I did do everything at first (except potty treats), but she's just my girl, I guess. I wonder if it's partly b/c she had a female breeder that she was only used to?

Deanne


----------



## saltymalty (Sep 14, 2004)

I think sharing the responsibility is key. Our pup has bonded with each of us in different ways. It's cute to see how she plays differently with the kids, my husband and me. I cannot say that she has one favorite person, but I'd like to think it's me!!!

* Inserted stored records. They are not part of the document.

import Summits.QuantumAdvantage.QuantumAdvantage.Theorems.HankelLiftBeyondRectangles
import Literature.Computability.Complexity.PairingMachines
import Literature.Computability.Complexity.CodeFPStrings
import HarnessLib

/-!
# Route HankelLift, crux `BeyondRectangles` (stmt-QuantumAdvantage-18440): the UNIFORM-law form of the
# residual hypothesis

`HankelLiftBeyondRectangles.lean` (p559743) reduces the hypothesis-type crux `HankelLift.BeyondRectangles` — and
with the route's theorems the summit — to `LiouvilleBPPDark` (`HankelLiftBeyondRectanglesDefs.lean`): no PPT
`1/6`-correlates with `λ(m+2)` under the TRIANGULAR law `rₙ(m)/4ⁿ` of `m = x + y` (`x, y` uniform `n`-bit),
infinitely often.  The triangular weight is an artefact of the route's sum-lift.  This file removes it:

* `uniformCorr B n = Σ_{m<2ⁿ⁺¹} λ(m+2)·(2·Pr[B(encSum n m) = true] − 1)` — the correlation of a single-integer
  predictor with `λ(m+2)` for `m` UNIFORM on `(n+1)`-bit integers;
* `UniformLiouvilleBPPDark : Prop` — for every PPT `B`, `|uniformCorr B n| ≤ 2ⁿ⁺¹/12` for infinitely many `n`
  (correlation `≤ 1/12` under the uniform law): the randomized, average-case, infinitely-often form of Pudlák's
  "λ is pseudorandom against P" (bib: Pudlak2013Pseudorandomness, Def. 2, which asks
  `(1/N) Σ_{m<N} f(m)λ(m) → 0` for every deterministic polynomial-time `f : ℕ → {±1}`);
* `reweight B` — the REWEIGHTING gadget (a `RandAlg`): on input `w` (`n = |w| − 1`, `m = val w`), with coins
  `c = u ++ b :: r` (`|u| = n`), run `B(w; r)` if `val(u) < rₙ(m)` and otherwise output the coin `b`; so
  `2·Pr[reweight B (m) = true] − 1 = (rₙ(m)/2ⁿ)·(2·Pr[B(m) = true] − 1)` (`two_mul_pr_reweight_sub_one`) and
  `uniformCorr (reweight B) n = sumCorr B n / 2ⁿ` (`uniformCorr_reweight`); it is PPT when `B` is
  (`reweight_isPolyTime`: the bridge `codeFP_uncurry_run` from `RandAlg.IsPolyTime` to the `CodeFP` algebra via the
  re-pairing machine `polyTimeComputable_boolUnpair`, then `CodeFP.ite`);
* `liouvilleBPPDark_of_uniform : UniformLiouvilleBPPDark → LiouvilleBPPDark`, hence
  `beyondRectangles_of_uniformLiouvilleBPPDark`, `quantumAdvantage_of_uniformLiouvilleBPPDark`.

WHAT THIS IS NOT: `UniformLiouvilleBPPDark` is OPEN (hypothesis-type; it implies the summit with the route's theorems,
so `Literature.Barriers.QuantumAdvantage.SeparationPrerequisites` applies to it exactly as to the crux); nothing
unconditional about `BPP` is claimed; separation NOT moved.
-/

-- the sub-problem namespace `Summit.QuantumAdvantage.QuantumAdvantage` repeats the summit name by design (D-0017)
set_option linter.dupNamespace false

noncomputable section

namespace Summit.QuantumAdvantage.QuantumAdvantage.Theorems.BeyondRectangles

open scoped BigOperators Classical
open Literature.Computability.Complexity Literature.Computability.Complexity.CodeFP
open _root_.Computability (encodeBool)
open Summit.QuantumAdvantage.QuantumAdvantage.Theses.HankelLift (BeyondRectangles)

/-! ### The uniform-law correlation and the hypothesis -/

/-- UNIFORM-law correlation of a single-integer predictor `B` with the shifted Liouville function at level `n`:
`uniformCorr B n = Σ_{m < 2ⁿ⁺¹} λ(m + 2)·(2·Pr[B(encSum n m) = true] − 1) ∈ [−2ⁿ⁺¹, 2ⁿ⁺¹]`.
[cite: BogdanovTrevisan2006, Def. 2.13] -/
def uniformCorr (B : RandAlg (List Bool) Bool) (n : ℕ) : ℝ :=
  ∑ m ∈ Finset.range (2 ^ (n + 1)),
    ((ArithmeticFunction.liouville (m + 2) : ℤ) : ℝ) * (2 * B.pr id (encSum n m) {true} - 1)

/-- **`UniformLiouvilleBPPDark`** — Liouville is dark against BPP observables under the UNIFORM law on `(n+1)`-bit
integers, with constant correlation `1/12`, infinitely often: for every probabilistic polynomial-time `B`,
`|uniformCorr B n| ≤ 2ⁿ⁺¹/12` for infinitely many `n`.  The randomized, average-case, i.o. form of Pudlák's
"λ is pseudorandom against P" (bib: Pudlak2013Pseudorandomness, Definition 2 and §2.3: proved for AC⁰-type classes
only — Green 2012 —, implies that integers cannot be factored in polynomial time).  A ROUTE-POSITED OPEN HYPOTHESIS
(deliberately no cite tag): it implies `LiouvilleBPPDark` (`liouvilleBPPDark_of_uniform`), hence the crux and,
with the route's theorems, the summit. -/
def UniformLiouvilleBPPDark : Prop :=
  ∀ B : RandAlg (List Bool) Bool, B.IsPolyTime id Computability.encodeBool →
    ∃ᶠ n : ℕ in Filter.atTop, |uniformCorr B n| ≤ (2 : ℝ) ^ (n + 1) / 12

/-! ### The reweighting gadget -/

/-- **The reweighting gadget** `reweight B`: on input `w` (`n = |w| − 1`, `m = val w`) with coins `c`, read the block
`u = c ↾ n`; if `val(u) < rₙ(m)` (`= adLen n m`) run `B` on `w` with the coins `c ⇂ (n+1)`, otherwise output the coin
`c[n]`.  Coin budget `L + coinLen_B(L)`. [cite: AroraBarak2009, §7.1] -/
def reweight (B : RandAlg (List Bool) Bool) : RandAlg (List Bool) Bool where
  run w c :=
    if bitsToNat (c.take (w.length - 1)) < adLen (w.length - 1) (bitsToNat w) then B.run w (c.drop w.length)
    else c.getD (w.length - 1) false
  coinLen L := L + B.coinLen L

/-- **From `RandAlg.IsPolyTime` to the `CodeFP` algebra**: the run map of a PPT Boolean algorithm, as a map on coded
pairs, is computed on codes by a polynomial-time string function (precompose the re-pairing machine
`polyTimeComputable_boolUnpair`, `PolyTimeComputable.comp_holds`). [cite: AroraBarak2009, §1.3] -/
theorem codeFP_uncurry_run {B : RandAlg (List Bool) Bool} (hB : B.IsPolyTime id encodeBool) :
    CodeFP (pairE strE strE) bitE (Function.uncurry B.run) := by
  have h := PolyTimeComputable.comp_holds hB.1 polyTimeComputable_boolUnpair
  obtain ⟨p, M, hM⟩ := h
  refine CodeFP.of_fn (fun s => [Function.uncurry B.run (boolUnpair s)]) ⟨p, M, fun s => hM s⟩ fun q => ?_
  simp [Function.uncurry, bitE]

/-- **The reweighting gadget is PPT** whenever `B` is: a `CodeFP.ite` on the computed bit `[val(c ↾ n) < rₙ(m)]`
between `B`'s run on `(w, c ⇂ (n+1))` and the coin `c[n]`; coin budget `X + p_B`. [cite: AroraBarak2009, §7.1] -/
theorem reweight_isPolyTime {B : RandAlg (List Bool) Bool} (hB : B.IsPolyTime id encodeBool) :
    (reweight B).IsPolyTime id encodeBool := by
  refine ⟨?_, ?_⟩
  · have hcond : CodeFP (pairE strE strE) bitE (fun q : List Bool × List Bool =>
        decide (bitsToNat (q.2.take (q.1.length - 1)) < adLen (q.1.length - 1) (bitsToNat q.1))) :=
      natLt.comp ((strVal.comp (strTake.comp ((codeFP_level.comp (fst _ _)).pair (snd _ _)))).pair
        (codeFP_adLen.comp (fst _ _)))
    have hthen : CodeFP (pairE strE strE) bitE (fun q : List Bool × List Bool => B.run q.1 (q.2.drop q.1.length)) :=
      ((codeFP_uncurry_run hB).comp ((fst _ _).pair (strDrop.comp ((strLength.comp (fst _ _)).pair (snd _ _))))).congr
        fun _ => rfl
    have helse : CodeFP (pairE strE strE) bitE (fun q : List Bool × List Bool => q.2.getD (q.1.length - 1) false) :=
      strGetD.comp ((codeFP_level.comp (fst _ _)).pair (snd _ _))
    have h := (hcond.ite hthen helse).polyTimeComputable
    obtain ⟨p, M, hM⟩ := h
    refine ⟨p, M, fun q => ?_⟩
    have e : (fun q : List Bool × List Bool =>
        if decide (bitsToNat (q.2.take (q.1.length - 1)) < adLen (q.1.length - 1) (bitsToNat q.1)) = true then
          B.run q.1 (q.2.drop q.1.length) else q.2.getD (q.1.length - 1) false) q =
        Function.uncurry (reweight B).run q := by
      simp only [reweight, Function.uncurry, decide_eq_true_eq]
    have := hM q
    rw [e] at this
    exact this
  · obtain ⟨p, hp⟩ := hB.2
    refine ⟨Polynomial.X + p, fun L => ?_⟩
    simp only [reweight, Polynomial.eval_add, Polynomial.eval_X]
    have := hp L
    omega

/-! ### The law of the gadget -/

/-- One coin in front: `cnt (a+1) {v | Q (v ⇂ 1)} = 2·cnt a Q` and `cnt (a+1) {v | v[0]} = 2^a`. [folklore] -/
theorem uniformProb_succ_drop_one (a : ℕ) (Q : Set (List Bool)) :
    uniformProb (a + 1) {v | v.drop 1 ∈ Q} = uniformProb a Q := by
  rw [uniformProb_eq_cnt_div, uniformProb_eq_cnt_div, cnt_succ, pow_succ]
  have h1 : {y : List Bool | false :: y ∈ {v : List Bool | v.drop 1 ∈ Q}} = Q := by ext y; simp
  have h2 : {y : List Bool | true :: y ∈ {v : List Bool | v.drop 1 ∈ Q}} = Q := by ext y; simp
  rw [h1, h2]
  push_cast
  field_simp
  ring

/-- One coin in front, read: `Pr_{a+1}[v[0] = 1] = 1/2`. [folklore] -/
theorem uniformProb_succ_getD_zero (a : ℕ) :
    uniformProb (a + 1) {v : List Bool | v.getD 0 false = true} = 1 / 2 := by
  rw [uniformProb_eq_cnt_div, cnt_succ, pow_succ]
  have h1 : {y : List Bool | false :: y ∈ {v : List Bool | v.getD 0 false = true}} = ∅ := by ext y; simp
  have h2 : {y : List Bool | true :: y ∈ {v : List Bool | v.getD 0 false = true}} = Set.univ := by ext y; simp
  rw [h1, h2, cnt_univ]
  have h0 : cnt a ∅ = 0 := by
    have := cnt_add_cnt_compl a (∅ : Set (List Bool))
    rw [Set.compl_empty, cnt_univ] at this
    omega
  rw [h0, Nat.zero_add]
  push_cast
  field_simp

/-- **The law of the gadget**: for `|w| = n + 1`,
`Pr[reweight B (w) = true] = (R·Pr[B(w) = true] + (2ⁿ − R)/2) / 2ⁿ` with `R = adLen n (val w) ≤ 2ⁿ`, i.e.
`2·Pr[reweight B (w) = true] − 1 = (R / 2ⁿ)·(2·Pr[B(w) = true] − 1)`. [cite: AroraBarak2009, §7.1] -/
theorem two_mul_pr_reweight_sub_one (B : RandAlg (List Bool) Bool) {n : ℕ} {w : List Bool} (hw : w.length = n + 1) :
    2 * (reweight B).pr id w {true} - 1 =
      (adLen n (bitsToNat w) : ℝ) / 2 ^ n * (2 * B.pr id w {true} - 1) := by
  set R := adLen n (bitsToNat w) with hR
  set P := B.pr id w {true} with hP
  have hRle : R ≤ 2 ^ n := adLen_le n _
  -- conditioning on the block `u`
  have hcl : (reweight B).coinLen (id w).length = n + (B.coinLen (n + 1) + 1) := by
    simp only [reweight, id, hw]; ring
  have hPr : (reweight B).pr id w {true} =
      (∑ c ∈ Finset.range (2 ^ n), if c < R then P else 1 / 2) / 2 ^ n := by
    rw [RandAlg.pr_eq_uniformProb, hcl, uniformProb_prefix,
      ← sum_vector_bitsToNat n (fun c => if c < R then P else 1 / 2)]
    congr 1
    refine Finset.sum_congr rfl fun u _ => ?_
    have hu : u.toList.length = n := u.toList_length
    -- the run on `u ++ v`
    have hrun : ∀ v : List Bool, (reweight B).run w (u.toList ++ v) =
        if bitsToNat u.toList < R then B.run w (v.drop 1) else v.getD 0 false := by
      intro v
      simp only [reweight, hw, Nat.add_sub_cancel]
      rw [List.take_left' hu, List.drop_append, List.drop_eq_nil_of_le (by omega), List.nil_append, hu,
        show n + 1 - n = 1 by omega, List.getD_append_right _ _ _ _ (le_of_eq hu), hu, Nat.sub_self]
    by_cases hc : bitsToNat u.toList < R
    · rw [if_pos hc]
      have hset : {v : List Bool | u.toList ++ v ∈ {c : List Bool | (reweight B).run w c ∈ ({true} : Set Bool)}} =
          {v : List Bool | v.drop 1 ∈ {y : List Bool | B.run w y ∈ ({true} : Set Bool)}} := by
        ext v
        simp only [Set.mem_setOf_eq, hrun v, if_pos hc]
      rw [hset, uniformProb_succ_drop_one, hP, RandAlg.pr_eq_uniformProb]
      simp [hw]
    · rw [if_neg hc]
      have hset : {v : List Bool | u.toList ++ v ∈ {c : List Bool | (reweight B).run w c ∈ ({true} : Set Bool)}} =
          {v : List Bool | v.getD 0 false = true} := by
        ext v
        simp only [Set.mem_setOf_eq, hrun v, if_neg hc, Set.mem_singleton_iff]
      rw [hset, uniformProb_succ_getD_zero]
  -- evaluate the sum: `R` copies of `P` and `2ⁿ − R` halves
  have hsum : ∑ c ∈ Finset.range (2 ^ n), (if c < R then P else 1 / 2) = R * P + ((2 : ℝ) ^ n - R) / 2 := by
    have hsplit : 2 ^ n = R + (2 ^ n - R) := by omega
    rw [hsplit, Finset.sum_range_add]
    have h1 : ∑ c ∈ Finset.range R, (if c < R then P else 1 / 2) = R * P := by
      rw [Finset.sum_congr rfl fun c hc => if_pos (Finset.mem_range.1 hc), Finset.sum_const, Finset.card_range,
        nsmul_eq_mul]
    have h2 : ∑ c ∈ Finset.range (2 ^ n - R), (if R + c < R then P else 1 / 2) = ((2 : ℝ) ^ n - R) / 2 := by
      rw [Finset.sum_congr rfl fun c _ => if_neg (by omega), Finset.sum_const, Finset.card_range, nsmul_eq_mul]
      have : ((2 ^ n - R : ℕ) : ℝ) = (2 : ℝ) ^ n - R := by
        rw [Nat.cast_sub hRle]; push_cast; ring
      rw [this]; ring
    rw [h1, h2]
  rw [hPr, hsum]
  have h2n : (0 : ℝ) < 2 ^ n := by positivity
  field_simp
  ring

/-- **`uniformCorr (reweight B) n = sumCorr B n / 2ⁿ`.** [folklore] -/
theorem uniformCorr_reweight (B : RandAlg (List Bool) Bool) (n : ℕ) :
    uniformCorr (reweight B) n = sumCorr B n / 2 ^ n := by
  unfold uniformCorr sumCorr
  rw [Finset.sum_div]
  refine Finset.sum_congr rfl fun m hm => ?_
  rw [Finset.mem_range] at hm
  rw [two_mul_pr_reweight_sub_one B (length_encSum n m), bitsToNat_encSum hm, antidiag_eq_adLen]
  ring

/-! ### The uniform law suffices -/

/-- **`UniformLiouvilleBPPDark → LiouvilleBPPDark`**: apply uniform-law darkness to the reweighting gadget
`reweight B` (PPT by `reweight_isPolyTime`) and multiply by `2ⁿ`:
`|sumCorr B n| = 2ⁿ·|uniformCorr (reweight B) n| ≤ 2ⁿ·2ⁿ⁺¹/12 = 4ⁿ/6`. [cite: AroraBarak2009, §7.1] -/
theorem liouvilleBPPDark_of_uniform (h : UniformLiouvilleBPPDark) : LiouvilleBPPDark := by
  intro B hB
  refine (h (reweight B) (reweight_isPolyTime hB)).mono fun n hn => ?_
  rw [uniformCorr_reweight, abs_div, abs_of_pos (by positivity : (0 : ℝ) < 2 ^ n),
    div_le_iff₀ (by positivity : (0 : ℝ) < 2 ^ n)] at hn
  have h4 : (4 : ℝ) ^ n = 2 ^ n * 2 ^ n := by rw [← mul_pow]; norm_num
  rw [h4]
  calc |sumCorr B n| ≤ (2 : ℝ) ^ (n + 1) / 12 * 2 ^ n := hn
    _ = 2 ^ n * 2 ^ n / 6 := by rw [pow_succ]; ring

/-- **The crux from uniform-law Liouville darkness.** [cite: BogdanovTrevisan2006, Def. 2.13] -/
theorem beyondRectangles_of_uniformLiouvilleBPPDark (h : UniformLiouvilleBPPDark) : BeyondRectangles :=
  beyondRectangles_of_liouvilleBPPDark (liouvilleBPPDark_of_uniform h)

/-- **The summit from uniform-law Liouville darkness** (CONDITIONAL on the open hypothesis
`UniformLiouvilleBPPDark`; nothing unconditional about `BPP` is claimed). [cite: AroraBarak2009, Thm. 7.10] -/
theorem quantumAdvantage_of_uniformLiouvilleBPPDark (h : UniformLiouvilleBPPDark) : QuantumAdvantage :=
  quantumAdvantage_of_liouvilleBPPDark (liouvilleBPPDark_of_uniform h)

end Summit.QuantumAdvantage.QuantumAdvantage.Theorems.BeyondRectangles

end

I meant to ask, do you know Xena's parents names? Also, her coat is so beautiful. Do you spend a lot of time on it?


----------



## tag (Aug 26, 2004)

Vinny is definitely 100% a Mommy's boy. He does not like me out of his site. He is excited when his daddy comes home but dad is more of a plaything for him. I have to admit. I LOVE IT. He was just what I needed, just what I need and he makes me so happy.


----------



## msmagnolia (Sep 8, 2004)

Sassy is a mommy's girl. I attribute that to a couple of things. First she didn't come to us until she was 6 months. I more closely resemble the breeder than the other member of my family. She rode home from Montgomery on my lap and from that moment she wanted to be with me. Sadie kind of goes back and forth between all of us, but is more partial to my daughter (her real mother) or to me. But then we got Sadie at 14 weeks. Both dogs go nuts when my husband comes home. I am with them all day and do the feeding, taking out, etc. Each day Sassy become less clingy. My daughter and I were in Louisville this past weekend and my husband and younger daughter had no problems taking care of things. I suspect that the chief caregiver becomes their best friend, but that role could change depending on who is taking care of them.


----------



## pico's parent (Apr 5, 2004)

Pico is definitely Mommy's boy but he sure has his times when only Dad will do! Dad takes him out to potty at 7 p.m. and again at 9 p.m. and each time, he gets a piece of Pup-corn. So in the evening, he sticks like glue to Dad and I have to FORCE him to stay with me.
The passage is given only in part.